■ Problem description
Find the line containing "(Units.fundSystem K i ^ (e i / 2)) ^" in the entries below. Restate it and each line after it, word for word, up to and including the line containing "have hc : (((η".

■ Data shown

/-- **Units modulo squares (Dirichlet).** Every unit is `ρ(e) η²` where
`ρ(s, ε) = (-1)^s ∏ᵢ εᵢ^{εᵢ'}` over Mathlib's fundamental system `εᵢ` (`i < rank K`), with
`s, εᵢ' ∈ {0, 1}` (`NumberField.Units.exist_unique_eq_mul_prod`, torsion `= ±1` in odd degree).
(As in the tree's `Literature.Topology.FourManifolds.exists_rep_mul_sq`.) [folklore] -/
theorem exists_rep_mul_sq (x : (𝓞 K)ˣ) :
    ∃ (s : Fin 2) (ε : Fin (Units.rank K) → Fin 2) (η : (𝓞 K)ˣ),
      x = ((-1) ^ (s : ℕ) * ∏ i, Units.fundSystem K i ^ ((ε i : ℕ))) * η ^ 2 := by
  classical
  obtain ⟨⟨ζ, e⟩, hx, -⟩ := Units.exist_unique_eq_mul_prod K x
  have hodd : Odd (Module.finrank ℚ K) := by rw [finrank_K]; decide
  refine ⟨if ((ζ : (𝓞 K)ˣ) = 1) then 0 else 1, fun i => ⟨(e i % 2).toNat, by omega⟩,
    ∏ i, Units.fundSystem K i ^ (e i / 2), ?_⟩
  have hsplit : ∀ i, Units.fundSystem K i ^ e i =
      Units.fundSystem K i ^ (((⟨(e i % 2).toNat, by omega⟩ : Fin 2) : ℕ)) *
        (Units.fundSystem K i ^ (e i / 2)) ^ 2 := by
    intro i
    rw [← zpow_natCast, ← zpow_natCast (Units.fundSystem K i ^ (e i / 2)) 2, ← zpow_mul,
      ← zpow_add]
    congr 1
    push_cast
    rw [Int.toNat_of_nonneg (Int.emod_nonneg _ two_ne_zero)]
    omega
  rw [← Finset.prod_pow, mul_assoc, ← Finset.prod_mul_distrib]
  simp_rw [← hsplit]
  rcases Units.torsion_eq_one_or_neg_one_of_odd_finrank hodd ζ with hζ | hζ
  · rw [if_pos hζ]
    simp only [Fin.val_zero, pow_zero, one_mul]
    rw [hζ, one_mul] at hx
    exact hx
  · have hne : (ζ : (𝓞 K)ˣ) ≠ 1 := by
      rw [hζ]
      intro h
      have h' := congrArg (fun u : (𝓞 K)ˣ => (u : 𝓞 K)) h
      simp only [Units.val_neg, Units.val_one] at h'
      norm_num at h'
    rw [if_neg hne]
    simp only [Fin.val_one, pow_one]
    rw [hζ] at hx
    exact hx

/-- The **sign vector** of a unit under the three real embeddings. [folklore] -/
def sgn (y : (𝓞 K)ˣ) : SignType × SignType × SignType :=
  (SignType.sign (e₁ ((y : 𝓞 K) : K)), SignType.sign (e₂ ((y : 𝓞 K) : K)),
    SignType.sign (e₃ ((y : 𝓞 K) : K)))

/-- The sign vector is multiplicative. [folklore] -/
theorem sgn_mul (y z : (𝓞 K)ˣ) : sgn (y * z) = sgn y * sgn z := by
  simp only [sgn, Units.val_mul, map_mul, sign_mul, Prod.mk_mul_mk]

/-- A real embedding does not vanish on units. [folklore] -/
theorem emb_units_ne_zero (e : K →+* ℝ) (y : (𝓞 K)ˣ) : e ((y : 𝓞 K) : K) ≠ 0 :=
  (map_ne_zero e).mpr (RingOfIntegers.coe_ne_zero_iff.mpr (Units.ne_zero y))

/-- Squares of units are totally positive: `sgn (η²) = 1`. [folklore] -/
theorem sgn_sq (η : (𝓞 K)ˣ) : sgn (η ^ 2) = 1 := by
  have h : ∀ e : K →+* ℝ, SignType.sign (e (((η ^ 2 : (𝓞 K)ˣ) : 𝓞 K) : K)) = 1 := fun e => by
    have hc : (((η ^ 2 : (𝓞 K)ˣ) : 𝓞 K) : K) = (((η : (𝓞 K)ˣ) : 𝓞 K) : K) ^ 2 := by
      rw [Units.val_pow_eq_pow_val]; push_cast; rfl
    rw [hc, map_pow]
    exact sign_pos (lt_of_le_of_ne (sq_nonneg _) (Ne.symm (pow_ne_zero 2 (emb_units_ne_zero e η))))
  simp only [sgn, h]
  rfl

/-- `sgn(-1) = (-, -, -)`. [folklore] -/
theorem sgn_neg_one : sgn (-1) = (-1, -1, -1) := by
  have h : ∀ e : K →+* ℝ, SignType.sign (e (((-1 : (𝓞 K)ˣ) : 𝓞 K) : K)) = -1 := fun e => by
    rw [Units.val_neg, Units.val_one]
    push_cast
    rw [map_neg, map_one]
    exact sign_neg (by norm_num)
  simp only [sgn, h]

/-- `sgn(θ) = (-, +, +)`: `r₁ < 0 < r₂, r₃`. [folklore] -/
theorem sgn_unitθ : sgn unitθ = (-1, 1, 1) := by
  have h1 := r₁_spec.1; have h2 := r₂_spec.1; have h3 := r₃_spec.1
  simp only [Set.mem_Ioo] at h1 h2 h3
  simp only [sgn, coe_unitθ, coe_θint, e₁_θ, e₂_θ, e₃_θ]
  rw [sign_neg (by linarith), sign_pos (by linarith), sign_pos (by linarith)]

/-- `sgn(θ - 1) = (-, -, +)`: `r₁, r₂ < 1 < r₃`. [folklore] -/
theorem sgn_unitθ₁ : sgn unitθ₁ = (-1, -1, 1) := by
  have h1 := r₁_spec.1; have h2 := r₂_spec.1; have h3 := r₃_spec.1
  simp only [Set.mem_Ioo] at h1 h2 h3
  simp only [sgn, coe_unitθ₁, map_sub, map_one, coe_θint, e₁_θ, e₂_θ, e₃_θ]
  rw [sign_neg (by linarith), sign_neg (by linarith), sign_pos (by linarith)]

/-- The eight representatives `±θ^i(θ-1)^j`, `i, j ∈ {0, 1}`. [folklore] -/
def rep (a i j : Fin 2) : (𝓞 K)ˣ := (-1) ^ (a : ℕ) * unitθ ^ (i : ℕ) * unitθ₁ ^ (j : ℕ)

■ Your response
        (Units.fundSystem K i ^ (e i / 2)) ^ 2 := by
    intro i
    rw [← zpow_natCast, ← zpow_natCast (Units.fundSystem K i ^ (e i / 2)) 2, ← zpow_mul,
      ← zpow_add]
    congr 1
    push_cast
    rw [Int.toNat_of_nonneg (Int.emod_nonneg _ two_ne_zero)]
    omega
  rw [← Finset.prod_pow, mul_assoc, ← Finset.prod_mul_distrib]
  simp_rw [← hsplit]
  rcases Units.torsion_eq_one_or_neg_one_of_odd_finrank hodd ζ with hζ | hζ
  · rw [if_pos hζ]
    simp only [Fin.val_zero, pow_zero, one_mul]
    rw [hζ, one_mul] at hx
    exact hx
  · have hne : (ζ : (𝓞 K)ˣ) ≠ 1 := by
      rw [hζ]
      intro h
      have h' := congrArg (fun u : (𝓞 K)ˣ => (u : 𝓞 K)) h
      simp only [Units.val_neg, Units.val_one] at h'
      norm_num at h'
    rw [if_neg hne]
    simp only [Fin.val_one, pow_one]
    rw [hζ] at hx
    exact hx

/-- The **sign vector** of a unit under the three real embeddings. [folklore] -/
def sgn (y : (𝓞 K)ˣ) : SignType × SignType × SignType :=
  (SignType.sign (e₁ ((y : 𝓞 K) : K)), SignType.sign (e₂ ((y : 𝓞 K) : K)),
    SignType.sign (e₃ ((y : 𝓞 K) : K)))

/-- The sign vector is multiplicative. [folklore] -/
theorem sgn_mul (y z : (𝓞 K)ˣ) : sgn (y * z) = sgn y * sgn z := by
  simp only [sgn, Units.val_mul, map_mul, sign_mul, Prod.mk_mul_mk]

/-- A real embedding does not vanish on units. [folklore] -/
theorem emb_units_ne_zero (e : K →+* ℝ) (y : (𝓞 K)ˣ) : e ((y : 𝓞 K) : K) ≠ 0 :=
  (map_ne_zero e).mpr (RingOfIntegers.coe_ne_zero_iff.mpr (Units.ne_zero y))

/-- Squares of units are totally positive: `sgn (η²) = 1`. [folklore] -/
theorem sgn_sq (η : (𝓞 K)ˣ) : sgn (η ^ 2) = 1 := by
  have h : ∀ e : K →+* ℝ, SignType.sign (e (((η ^ 2 : (𝓞 K)ˣ) : 𝓞 K) : K)) = 1 := fun e => by
    have hc : (((η ^ 2 : (𝓞 K)ˣ) : 𝓞 K) : K) = (((η : (𝓞 K)ˣ) : 𝓞 K) : K) ^ 2 := by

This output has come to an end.